Ralf Dolgner: Gut, ein vorläufiges Kontaktverbot haben wir jetzt geklärt. Das bedeutet, dass man dann ja im Grunde genommen auf eine Gefährdungsbeurteilung und Einbeziehung der BAD GmbH wartet. So, wenn das denn eintritt und wie gesagt, es tritt in der Schule ein Infektionsfall auf in dieser Klasse der Lehrerin, muss diese schwangere Lehrerin also sofort vom Präsenzunterricht befreit werden?
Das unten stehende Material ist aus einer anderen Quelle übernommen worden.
/-- Distinct blocks are disjoint (positions below the width). [folklore] -/
theorem blockW_inj {n ℓ i ℓ' i' : ℕ} (hi : i < Pw P n) (hi' : i' < Pw P n) (h : blockW P n ℓ i = blockW P n ℓ' i') :
    ℓ = ℓ' ∧ i = i' := by
  unfold blockW at h
  have h2 : ℓ * Pw P n + i = ℓ' * Pw P n + i' := by omega
  have hl : ℓ = ℓ' := by
    rcases lt_trichotomy ℓ ℓ' with hlt | heq | hgt
    · have : (ℓ + 1) * Pw P n ≤ ℓ' * Pw P n := Nat.mul_le_mul_right _ hlt
      rw [Nat.succ_mul] at this; omega
    · exact heq
    · have : (ℓ' + 1) * Pw P n ≤ ℓ * Pw P n := Nat.mul_le_mul_right _ hgt
      rw [Nat.succ_mul] at this; omega
  subst hl
  exact ⟨rfl, by omega⟩

/-- Block wires of the three blocks lie below the majority wire. [folklore] -/
theorem blockW_lt_mW {n ℓ i : ℕ} (hℓ : ℓ < 3) (hi : i < Pw P n) : blockW P n ℓ i < mW P n := by
  unfold blockW mW
  have h : (ℓ + 1) * Pw P n ≤ 3 * Pw P n := Nat.mul_le_mul_right _ hℓ
  rw [Nat.succ_mul] at h
  omega

/-- The majority wire is the last wire. [folklore] -/
theorem mW_lt_width (n : ℕ) : mW P n < width P n := by unfold width; omega

/-- The majority wire is not wire `0`. [folklore] -/
theorem mW_ne_zero (n : ℕ) : mW P n ≠ 0 := by have := one_le_Pw P n; unfold mW; omega

/-- The front window lies below the majority wire. [folklore] -/
theorem Pw_le_mW (n : ℕ) : Pw P n ≤ mW P n := by unfold mW; omega

/-- **The width is `n + anc n`.** [folklore] -/
theorem n_add_anc (n : ℕ) : n + anc P n = width P n := by
  have := lt_Pw P n
  unfold anc width mW; omega

/-- The register is nonempty. [folklore] -/
theorem width_pos (n : ℕ) : 0 < n + anc P n := by rw [n_add_anc]; unfold width; omega

/-- Block wires fit. [folklore] -/
theorem blockW_fits {n ℓ i : ℕ} (hℓ : ℓ < 3) (hi : i < Pw P n) : blockW P n ℓ i < n + anc P n := by
  rw [n_add_anc]; exact (blockW_lt_mW P hℓ hi).trans (mW_lt_width P n)

/-- The majority wire fits. [folklore] -/
theorem mW_fits (n : ℕ) : mW P n < n + anc P n := by rw [n_add_anc]; exact mW_lt_width P n

/-- The front window fits. [folklore] -/
theorem Pw_fits (n : ℕ) : Pw P n ≤ n + anc P n := (Pw_le_mW P n).trans (mW_fits P n).le

/-- The copy fits into the register. [folklore] -/
theorem copy_fits (n : ℕ) : n + P.F.ancillas n ≤ n + anc P n := (le_Pw P n).trans (Pw_fits P n)

/-! ### The programs -/

/-- The fan-out pairs: input wire `j` into wire `j` of block `ℓ`, for `ℓ < 3`, `j < n`.
[cite: BennettBernsteinBrassardVazirani1997, Thm. 4.13 (proof; step 2: write out k copies of the input)] -/
def fanPairs (n : ℕ) : List (ℕ × ℕ) := (List.range 3).flatMap fun ℓ => (List.range n).map fun j => (j, blockW P n ℓ j)

/-- **Stage 1 as a program**: the fan-out of the input into the three blocks (`CNOT`s).
[cite: NielsenChuang2010, §3.2.5 (FANOUT by CNOT)] -/
def prog1 (n : ℕ) : List (ClOp ℕ) := copyOps (fanPairs P n)

/-- The pairs of the conjugating swap of block `ℓ`: front wire `i` with wire `i` of block `ℓ`.
[folklore] -/
def conjPairs (n ℓ : ℕ) : List (ℕ × ℕ) := (List.range (Pw P n)).map fun i => (i, blockW P n ℓ i)

/-- The conjugating swap of block `ℓ`, as a program. [cite: NielsenChuang2010, §1.3.4 (swap from three CNOTs)] -/
def progConj (n ℓ : ℕ) : List (ClOp ℕ) := swapOps (conjPairs P n ℓ)

/-- **The majority gadget**: three Toffoli gates `mW ← mW ⊕ ab ⊕ bc ⊕ ac` on the answer wires
`a, b, c` (wire `0` of each block); on `mW = 0` this writes the majority of `a, b, c`.
[cite: BennettBernsteinBrassardVazirani1997, Thm. 4.13 (proof; step 4: calculate the majority of the k answers)] -/
def progMaj (n : ℕ) : List (ClOp ℕ) :=
  [ClOp.toffoli (blockW P n 0 0) (blockW P n 1 0) (mW P n), ClOp.toffoli (blockW P n 1 0) (blockW P n 2 0) (mW P n),
    ClOp.toffoli (blockW P n 0 0) (blockW P n 2 0) (mW P n)]

/-- **The output swap**: exchange the majority wire and wire `0` ("write it back in the start
cell"). [cite: BennettBernsteinBrassardVazirani1997, Thm. 4.13 (proof; step 4)] -/
def progOut (n : ℕ) : List (ClOp ℕ) := [ClOp.cnot (mW P n) 0, ClOp.cnot 0 (mW P n), ClOp.cnot (mW P n) 0]

/-- **Stage 2 as a program**: majority, then output swap. [folklore] -/
def prog2 (n : ℕ) : List (ClOp ℕ) := progMaj P n ++ progOut P n

/-- Membership in the fan-out pairs. [folklore] -/
theorem mem_fanPairs {n : ℕ} {p : ℕ × ℕ} : p ∈ fanPairs P n ↔ ∃ ℓ < 3, ∃ j < n, p = (j, blockW P n ℓ j) := by
  simp only [fanPairs, List.mem_flatMap, List.mem_range, List.mem_map]
  constructor
  · rintro ⟨ℓ, hℓ, j, hj, rfl⟩; exact ⟨ℓ, hℓ, j, hj, rfl⟩
  · rintro ⟨ℓ, hℓ, j, hj, rfl⟩; exact ⟨ℓ, hℓ, j, hj, rfl⟩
Oliver Bals: Die Antwort dieses relativ eindeutig. Nein, eine pauschale Annahme eines erforderlichen Beschäftigungsverbotes bei einem auftretenden Corona-Infektionsfall ist nicht gerechtfertigt nach dem Mutterschutzgesetz, denn ich habe es ja ausgeführt: Ausgangspunkt ist immer die individuelle Gefährdungsbeurteilung, die kann zu einem Beschäftigungsverbot führen. Sie muss es aber nicht und das ist ganz wichtig. Entscheidend ist die Bewertung der persönlichen Umstände bei der schwangeren Frau einerseits aber auch der Arbeitsplatz. Und hier wiederum die Frage, ob die Schwangere zum Beispiel mit Schülerinnen und Schülern der gleichen Klasse bzw. der Lerngruppe der infizierten Personen in Kontakt stand, in unmittelbaren Kontakt stand. Und das haben wir als Haus erst kürzlich in Abstimmung mit dem Gesundheitsministerium auch durch einen entsprechenden Runderlass klargestellt. 
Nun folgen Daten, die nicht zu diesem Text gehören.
/-! ## §A — lattice sums in the sup-metric of `ℤ^d`, uniform in the finite index set -/

/-- 1-D geometric bound: `Σ_{m∈T} e^{−b|c−m|} ≤ 2∕(1 − e^{−b})` for every finite `T ⊂ ℤ`. [folklore] -/
theorem sum_exp_abs_le (b : ℝ) (hb : 0 < b) (T : Finset ℤ) (c : ℤ) :
    ∑ m ∈ T, Real.exp (-(b * |(c : ℝ) - m|)) ≤ 2 / (1 - Real.exp (-b)) := by
  set r := Real.exp (-b) with hr
  have hr0 : 0 ≤ r := (Real.exp_pos _).le
  have hr1 : r < 1 := Real.exp_lt_one_iff.mpr (by linarith)
  have hterm : ∀ m : ℤ, Real.exp (-(b * |(c : ℝ) - m|)) = r ^ (c - m).natAbs := by
    intro m
    rw [hr, ← Real.exp_nat_mul]
    congr 1
    have : |(c : ℝ) - m| = ((c - m).natAbs : ℝ) := by
      rw [Nat.cast_natAbs]; push_cast; rfl
    rw [this]; ring
  have hsumm : Summable (fun n : ℕ => r ^ n) := summable_geometric_of_lt_one hr0 hr1
  have htsum : ∑' n : ℕ, r ^ n = (1 - r)⁻¹ := tsum_geometric_of_lt_one hr0 hr1
  have hpart : ∀ (P : ℤ → Prop) [DecidablePred P],
      Set.InjOn (fun m : ℤ => (c - m).natAbs) (T.filter P : Set ℤ) →
      ∑ m ∈ T.filter P, r ^ (c - m).natAbs ≤ (1 - r)⁻¹ := by
    intro P _ hinj
    rw [← Finset.sum_image (f := fun n : ℕ => r ^ n) hinj, ← htsum]
    exact hsumm.sum_le_tsum _ (fun n _ => pow_nonneg hr0 n)
  have hinj1 : Set.InjOn (fun m : ℤ => (c - m).natAbs) (T.filter (fun m => c ≤ m) : Set ℤ) := by
    intro m hm m' hm' e
    simp only [Finset.coe_filter, Set.mem_setOf_eq] at hm hm'
    have := Int.natAbs_eq_natAbs_iff.mp e
    omega
  have hinj2 : Set.InjOn (fun m : ℤ => (c - m).natAbs) (T.filter (fun m => ¬ c ≤ m) : Set ℤ) := by
    intro m hm m' hm' e
    simp only [Finset.coe_filter, Set.mem_setOf_eq] at hm hm'
    have := Int.natAbs_eq_natAbs_iff.mp e
    omega
  calc ∑ m ∈ T, Real.exp (-(b * |(c : ℝ) - m|))
      = ∑ m ∈ T, r ^ (c - m).natAbs := Finset.sum_congr rfl fun m _ => hterm m
    _ = ∑ m ∈ T.filter (fun m => c ≤ m), r ^ (c - m).natAbs
          + ∑ m ∈ T.filter (fun m => ¬ c ≤ m), r ^ (c - m).natAbs :=
        (Finset.sum_filter_add_sum_filter_not T (fun m => c ≤ m) _).symm
    _ ≤ (1 - r)⁻¹ + (1 - r)⁻¹ := add_le_add (hpart _ hinj1) (hpart _ hinj2)
    _ = 2 / (1 - r) := by rw [div_eq_mul_inv]; ring

/-- The uniform lattice-sum constant `G(d,a) = (2∕(1 − e^{−a∕(d+1)}))^d`. [folklore] -/
def latG (d : ℕ) (a : ℝ) : ℝ := (2 / (1 - Real.exp (-(a / (d + 1))))) ^ d

theorem latG_nonneg (d : ℕ) (a : ℝ) (ha : 0 < a) : 0 ≤ latG d a := by
  unfold latG
  apply pow_nonneg
  apply div_nonneg (by norm_num)
  have hq : (0:ℝ) < a / (d + 1) := by positivity
  have : Real.exp (-(a / (d + 1))) < 1 := Real.exp_lt_one_iff.mpr (by linarith)
  linarith

/-- `Σ_{y∈S} e^{−a·dist(x,y)} ≤ G(d,a)` for every finite `S ⊂ ℤ^d` and every `x ∈ ℤ^d` (sup-metric). [folklore] -/
theorem sum_exp_dist_le (d : ℕ) (a : ℝ) (ha : 0 < a) (S : Finset (Fin d → ℤ)) (x : Fin d → ℤ) :
    ∑ y ∈ S, Real.exp (-(a * dist x y)) ≤ latG d a := by
  set b := a / (d + 1) with hb
  have hd1 : (0 : ℝ) < d + 1 := by positivity
  have hb0 : 0 < b := by positivity
  have hpt : ∀ y : Fin d → ℤ,
      Real.exp (-(a * dist x y)) ≤ ∏ i, Real.exp (-(b * |((x i : ℤ) : ℝ) - y i|)) := by
    intro y
    rw [← Real.exp_sum]
    apply Real.exp_le_exp.mpr
    have h1 : ∀ i, |((x i : ℤ) : ℝ) - y i| ≤ dist x y := fun i => by
      rw [← Int.dist_eq]; exact dist_le_pi_dist x y i
    have h2 : ∑ i : Fin d, |((x i : ℤ) : ℝ) - y i| ≤ (d + 1) * dist x y := by
      calc ∑ i : Fin d, |((x i : ℤ) : ℝ) - y i| ≤ ∑ _i : Fin d, dist x y := Finset.sum_le_sum fun i _ => h1 i
        _ = d * dist x y := by simp
        _ ≤ (d + 1) * dist x y := by nlinarith [dist_nonneg (x := x) (y := y)]
    rw [Finset.sum_neg_distrib, neg_le_neg_iff, ← Finset.mul_sum]
    calc b * ∑ i, |((x i : ℤ) : ℝ) - y i| ≤ b * ((d + 1) * dist x y) := mul_le_mul_of_nonneg_left h2 hb0.le
      _ = a * dist x y := by rw [hb]; field_simp
  set t : Fin d → Finset ℤ := fun i => S.image (fun y => y i)
  have hsub : S ⊆ Fintype.piFinset t := by
    intro y hy
    rw [Fintype.mem_piFinset]
    intro i; exact Finset.mem_image_of_mem _ hy
  calc ∑ y ∈ S, Real.exp (-(a * dist x y))
      ≤ ∑ y ∈ S, ∏ i, Real.exp (-(b * |((x i : ℤ) : ℝ) - y i|)) := Finset.sum_le_sum fun y _ => hpt y
    _ ≤ ∑ y ∈ Fintype.piFinset t, ∏ i, Real.exp (-(b * |((x i : ℤ) : ℝ) - y i|)) :=
        Finset.sum_le_sum_of_subset_of_nonneg hsub
          (fun y _ _ => Finset.prod_nonneg fun i _ => (Real.exp_pos _).le)
    _ = ∏ i, ∑ m ∈ t i, Real.exp (-(b * |((x i : ℤ) : ℝ) - m|)) :=
        (Finset.prod_univ_sum t (fun i m => Real.exp (-(b * |((x i : ℤ) : ℝ) - m|)))).symm
    _ ≤ ∏ _i : Fin d, (2 / (1 - Real.exp (-b))) := by
        apply Finset.prod_le_prod
        · intro i _; exact Finset.sum_nonneg fun m _ => (Real.exp_pos _).le
        · intro i _; exact sum_exp_abs_le b hb0 (t i) (x i)
    _ = latG d a := by rw [Finset.prod_const, Finset.card_univ, Fintype.card_fin, hb]; rfl

/-- The same sum over the index set `Idx Λ N = Λ × Fin N` of `ℓ²(Λ; ℝ^N)`. [folklore] -/
theorem sum_idx_exp_le {d N : ℕ} (a : ℝ) (ha : 0 < a) (Λ : Finset (Fin d → ℤ)) (x : Fin d → ℤ) :
    ∑ q : Idx Λ N, Real.exp (-(a * dist x (q.1 : Fin d → ℤ))) ≤ N * latG d a := by
  rw [Fintype.sum_prod_type]
  simp only [Finset.sum_const, Finset.card_univ, Fintype.card_fin, nsmul_eq_mul]
  rw [← Finset.mul_sum, Finset.sum_coe_sort Λ (fun y => Real.exp (-(a * dist x y)))]
  exact mul_le_mul_of_nonneg_left (sum_exp_dist_le d a ha Λ x) (Nat.cast_nonneg N)

/-! ## §B — the weighted Schur bound from the entry decay of (5.6) -/

/-- `e^s − 1 ≤ s·e^s`. [folklore] -/
theorem exp_sub_one_le_mul_exp (s : ℝ) : Real.exp s - 1 ≤ s * Real.exp s := by
  have h := Real.add_one_le_exp (-s)
  have hpos := Real.exp_pos s
  have : (-s + 1) * Real.exp s ≤ Real.exp (-s) * Real.exp s := mul_le_mul_of_nonneg_right h hpos.le
  rw [← Real.exp_add, neg_add_cancel, Real.exp_zero] at this
  nlinarith

/-- `t·e^{−κt} ≤ κ⁻¹` for `t ≥ 0`, `κ > 0`. [folklore] -/
theorem mul_exp_neg_le (t κ : ℝ) (_ht : 0 ≤ t) (hκ : 0 < κ) : t * Real.exp (-(κ * t)) ≤ 1 / κ := by
  have h := Real.add_one_le_exp (κ * t)
  have hpos := Real.exp_pos (-(κ * t))
  have e : Real.exp (κ * t) * Real.exp (-(κ * t)) = 1 := by rw [← Real.exp_add, add_neg_cancel, Real.exp_zero]
  have h1 : κ * t * Real.exp (-(κ * t)) ≤ 1 := by
    calc κ * t * Real.exp (-(κ * t)) ≤ (κ * t + 1) * Real.exp (-(κ * t)) := by
          apply mul_le_mul_of_nonneg_right (by linarith) hpos.le
      _ ≤ Real.exp (κ * t) * Real.exp (-(κ * t)) := mul_le_mul_of_nonneg_right h hpos.le
      _ = 1 := e
  rw [le_div_iff₀ hκ]
  linarith [mul_comm κ (t * Real.exp (-(κ * t)))]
Ralf Dolgner: Okay das war eine sehr lange Antwort. Trotzdem noch mal nachgefragt: Ist es denn egal ob er sich, wir haben ja eingangs gesagt Corona, ob er sich hier um Corona handelt oder auch um andere Infektionskrankheiten? 

Oliver Bals: Das was ich gerade sage gilt prinzipiell auch für Infektionskrankheiten, die ja für eine Schwangerschaft relevant sein können. Das ist natürlich nicht bei einer Erkältung der Fall. 
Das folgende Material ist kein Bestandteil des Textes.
/-! ### Audit 2026-08-16 (D-0021): the narrowed entry — Leray's ansatz, plus Perelman's rotated ansatz at extreme angular speed -/

/-- **Narrowed barrier (audit 2026-08-16): exactly self-similar blow-up is excluded for Leray's
NON-ROTATED ansatz (Nečas–Růžička–Šverák 1996; Tsai 1998) and, among ROTATED exactly
self-similar scenarios — Perelman's ansatz `u(x,t) = (−t)^{−1/2} R(αs) U(R(−αs)x/√(−t))`,
`s = −log(−t)` — at extreme angular speed under a Type I bound (Pineau–Vicol 2026,
Thm. 1.4).** The conjunction of `LeraySelfSimilarBlowupExclusion` (a theorem of the tree:
`LeraySelfSimilarBlowupExclusion_holds` in the Proofs companion) with the named fact
`Literature.Analysis.FluidPDE.pineauVicol2026_rss_liouville` (a printed theorem, discharged in
the tree as `Literature.Analysis.FluidPDE.pineauVicol2026_rss_liouville_holds`; the conjunction
is `LeraySelfSimilarBlowupExclusionNarrow_holds` in the Proofs companion): for every
`C₀ > 0` there are `α₁, α₂ > 0` such that a classical solution (`ν = 1`) on the time set
`[−1,0)` with `‖u(t,x)‖ ≤ C₀/(‖x‖ + √(−t))` which is rotated self-similar about the `e₃`-axis
with a `C²` profile `U` and angular speed `|α| < α₁` or `|α| > α₂` has `U ≡ 0`
[cite: PineauVicol2026, Theorem 1.4 (arXiv:2607.09619 p. 4)]. This conjunction is the extent
of the catalogue's "exact self-similar scenario" class that the printed theorems actually
reach (2026-08): the rotated ansatz with `α` of order one relative to `C₀`, or with local
energy estimates but no pointwise Type I bound, lies OUTSIDE every theorem in print
(Perelman's question) [cite: BradshawTsai2017CPDE, Appendix §5 (arXiv:1610.05680 p. 14)]
[cite: PineauVicol2026, §1.2, (1.9) and the sentence after Theorem 1.4 (arXiv:2607.09619 pp. 3–4)].

BARRIER (structured block, D-0021):
technique_class: leray-backward-self-similar-profile exact-nonrotated-self-similar-scenario rotated-self-similar-profile-extreme-angular-speed perelman-rss-ansatz-extreme-alpha
blocks: the negation ¬NavierStokesRegularity via an EXACTLY self-similar singularity in either of the two decay-compatible exact symmetry reductions through the scaling: (i) Leray's ansatz `u = (2a(T−t))^{−1/2} U(x/√(2a(T−t)))` with `U ∈ L³`, `U ∈ L^q` (`3 < q < ∞`) or local energy estimates near the singular point [cite: NecasRuzickaSverak1996, Thm. 1 (p. 291)] [cite: Tsai1998, Thms. 1–2 (p. 31)]; (ii) Perelman's rotated ansatz `u = (−t)^{−1/2} R(αs) U(R(−αs)x/√(−t))`, `s = −log(−t)`, under the Type I bound `|u| ≤ C₀/(|x| + √(−t))` — equivalently `|U(y)| ≤ C₀/(1+|y|)` [cite: PineauVicol2026, Remark 1.2 (arXiv:2607.09619 pp. 3–4)] — when `|α| < α_(C₀)` or `|α| > ᾱ(C₀)` [cite: PineauVicol2026, Theorem 1.4 (arXiv:2607.09619 p. 4)]; in both reductions a profile `U ∈ L³` — in particular any finite-energy, finite-dissipation exactly (rotated-)self-similar slab, for which `U ∈ H¹ ⊂ L³` [cite: NecasRuzickaSverak1996, §1 (pp. 283–284)] — is excluded for every `α` through `u ∈ L^∞_t L³_x` regularity [cite: BradshawTsai2017CPDE, Appendix §5 (arXiv:1610.05680 p. 14)] [cite: PineauVicol2026, §1.2 p. 4].
because: (i) for `α = 0` the head pressure `Π = ½|U|² + P + a y·U` satisfies `−νΔΠ + (U + ay)·∇Π = −ν|curl U|² ≤ 0`, and a Liouville lemma for this drift operator makes `Π` constant under polynomial growth, whence `U = 0` [cite: NecasRuzickaSverak1996, Lemma 3.3 and Thm. 1 (pp. 290–291)] [cite: Tsai1998, (1.7), Lemma 5.1 and §5 (pp. 31, 47–49)]; (ii) for `α ≠ 0` the antisymmetric rotation terms destroy this structure, and Pineau–Vicol replace it by a quantitative weighted-`L²` framework, perturbative for `|α| ≪ 1` and exploiting the fast rotation for `|α| ≫ 1` [cite: PineauVicol2026, §1.2 (arXiv:2607.09619 pp. 4–5)].
evasions_known: NOT reached by any theorem in print, hence NOT blocked: Perelman's rotated exact self-similar blow-up with `α` of order one relative to the Type I constant ("leaves … the case `α ≈ 1`") [cite: PineauVicol2026, sentence after Theorem 1.4 and §1.2 (1.9) (arXiv:2607.09619 pp. 3–4)] [cite: BradshawTsai2017CPDE, Appendix §5, Perelman's RSS question 5.2 (arXiv:1610.05680 p. 14)]; rotated profiles (any `α ≠ 0`) with local energy estimates but no pointwise Type I bound — Tsai's class (1.4) has no rotated counterpart in print [cite: BradshawTsai2017CPDE, Appendix §5, question 5.1 (arXiv:1610.05680 p. 14)]; backward DSS blow-up with factor `λ` away from `1`, and RDSS outside extreme `|α|` with `λ` near `1` [cite: ChaeWolf2017RemovingDSS, §1 and Thm. 1.3 (arXiv:1610.09464 pp. 2–3)] [cite: PineauVicol2026, Theorems 1.6–1.7 (arXiv:2607.09619 pp. 6–7)]; backward self-similar profiles in the half-space with Type I decay [cite: BradshawTsai2017CPDE, Appendix §5, question 5.3 (arXiv:1610.05680 p. 14)]; and everything listed under the original entry (asymptotically self-similar excluded [cite: Chae2007, Thms. 1.4–1.5]; Type II untouched; axisymmetric singularities are Type II [cite: KochNadirashviliSereginSverak2009, §1 and Thm. 6.2] — a genuinely rotating profile is necessarily non-axisymmetric, the rotated ansatz of an axisymmetric field being Leray's [cite: BradshawTsai2017CPDE, §1 (arXiv:1610.05680 p. 4)]).
scope_caveats: (a) FORMAL status: both conjuncts are theorems of the tree — the first is `LeraySelfSimilarBlowupExclusion_holds` (over `C²` profiles `Literature.Analysis.FluidPDE.IsLerayProfile`); the second, a named fact whose printed proof is an arXiv preprint (v2 of 6 Aug 2026, unrefereed) [cite: PineauVicol2026, Theorem 1.4], is rendered for `ν = 1`, blow-up time `0`, rate `a = ½`, classical solutions with an explicit smooth pressure on the time set `[−1,0)`, rotation about the `e₃`-axis (`Literature.Analysis.FluidPDE.rotZ`; a general axis by conjugation, not formalised) and `U ∈ C²`, and is discharged in that rendering (`Literature.Analysis.FluidPDE.pineauVicol2026_rss_liouville_holds`) not by the printed weighted-`L²` estimates of §§5–6 but by the compactness argument of Chae–Wolf 2017, §3 for both extreme ranges of `α`, ending in Tsai's Thm. 1 — the alternative proof the source itself names for `|α| ≫ 1` [cite: PineauVicol2026, p. 6 (arXiv:2607.09619), before Theorem 1.6] [cite: ChaeWolf2017RemovingDSS, Thm. 1.3 and §3 (arXiv:1610.09464 pp. 3, 8–9)], run with `α_n → 0` for `|α| ≪ 1`; its `α = 0` slice is also proved directly from Tsai's Thm. 1 (`Literature.Analysis.FluidPDE.pineauVicol2026_rss_liouville_alpha_zero`); the thresholds `α_(C₀)`, `ᾱ(C₀)` are existential, with no size information, in print as in the tree; (b) the other one-parameter twists of the scaling — Galilean boosts in logarithmic time — force a pressure linear in `x` and are incompatible with spatial decay, and twisting by a translation only recentres the singularity, so (i)–(ii) and their discrete versions DSS/RDSS exhaust the decay-compatible exact self-similar ansätze [folklore]; (c) integrability/decay is load-bearing in both conjuncts: `U = ∇Φ`, `Φ` harmonic, solves Leray's system with `P = −½|U|² − a y·U` (`exists_isLerayProfile_ne_zero` above) [cite: Tsai1998, Remark 5.4 (p. 49)]; (d) forward (expanding) self-similar, RSS, DSS and RDSS solutions exist for large data and are not blow-up profiles [cite: JiaSverak2014, Thm. 1] [cite: BradshawTsai2017CPDE, Thm. 1.3].
status: established — both conjuncts theorems of the tree (`LeraySelfSimilarBlowupExclusionNarrow_holds`); the rotated conjunct is a printed theorem (2026 preprint) vendored as the named fact `pineauVicol2026_rss_liouville` and discharged as `pineauVicol2026_rss_liouville_holds` [cite: PineauVicol2026, Theorem 1.4] -/
def LeraySelfSimilarBlowupExclusionNarrow : Prop :=
  LeraySelfSimilarBlowupExclusion ∧ Literature.Analysis.FluidPDE.pineauVicol2026_rss_liouville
Ralf Dolgner: Okay, so jetzt sagt die schwangere Lehrerin: Mensch, bis zu den Sommerferien bin ich dann im siebten Monat, aber da möchte ich meine Klasse noch unbedingt weiter unterrichten trotz eines Corona-Falls. Sie sagt auch, ich unterschreibe alles was ihr wollt. Ich möchte das gerne tun. Wie sollte man sich da verhalten als Schulleitung? 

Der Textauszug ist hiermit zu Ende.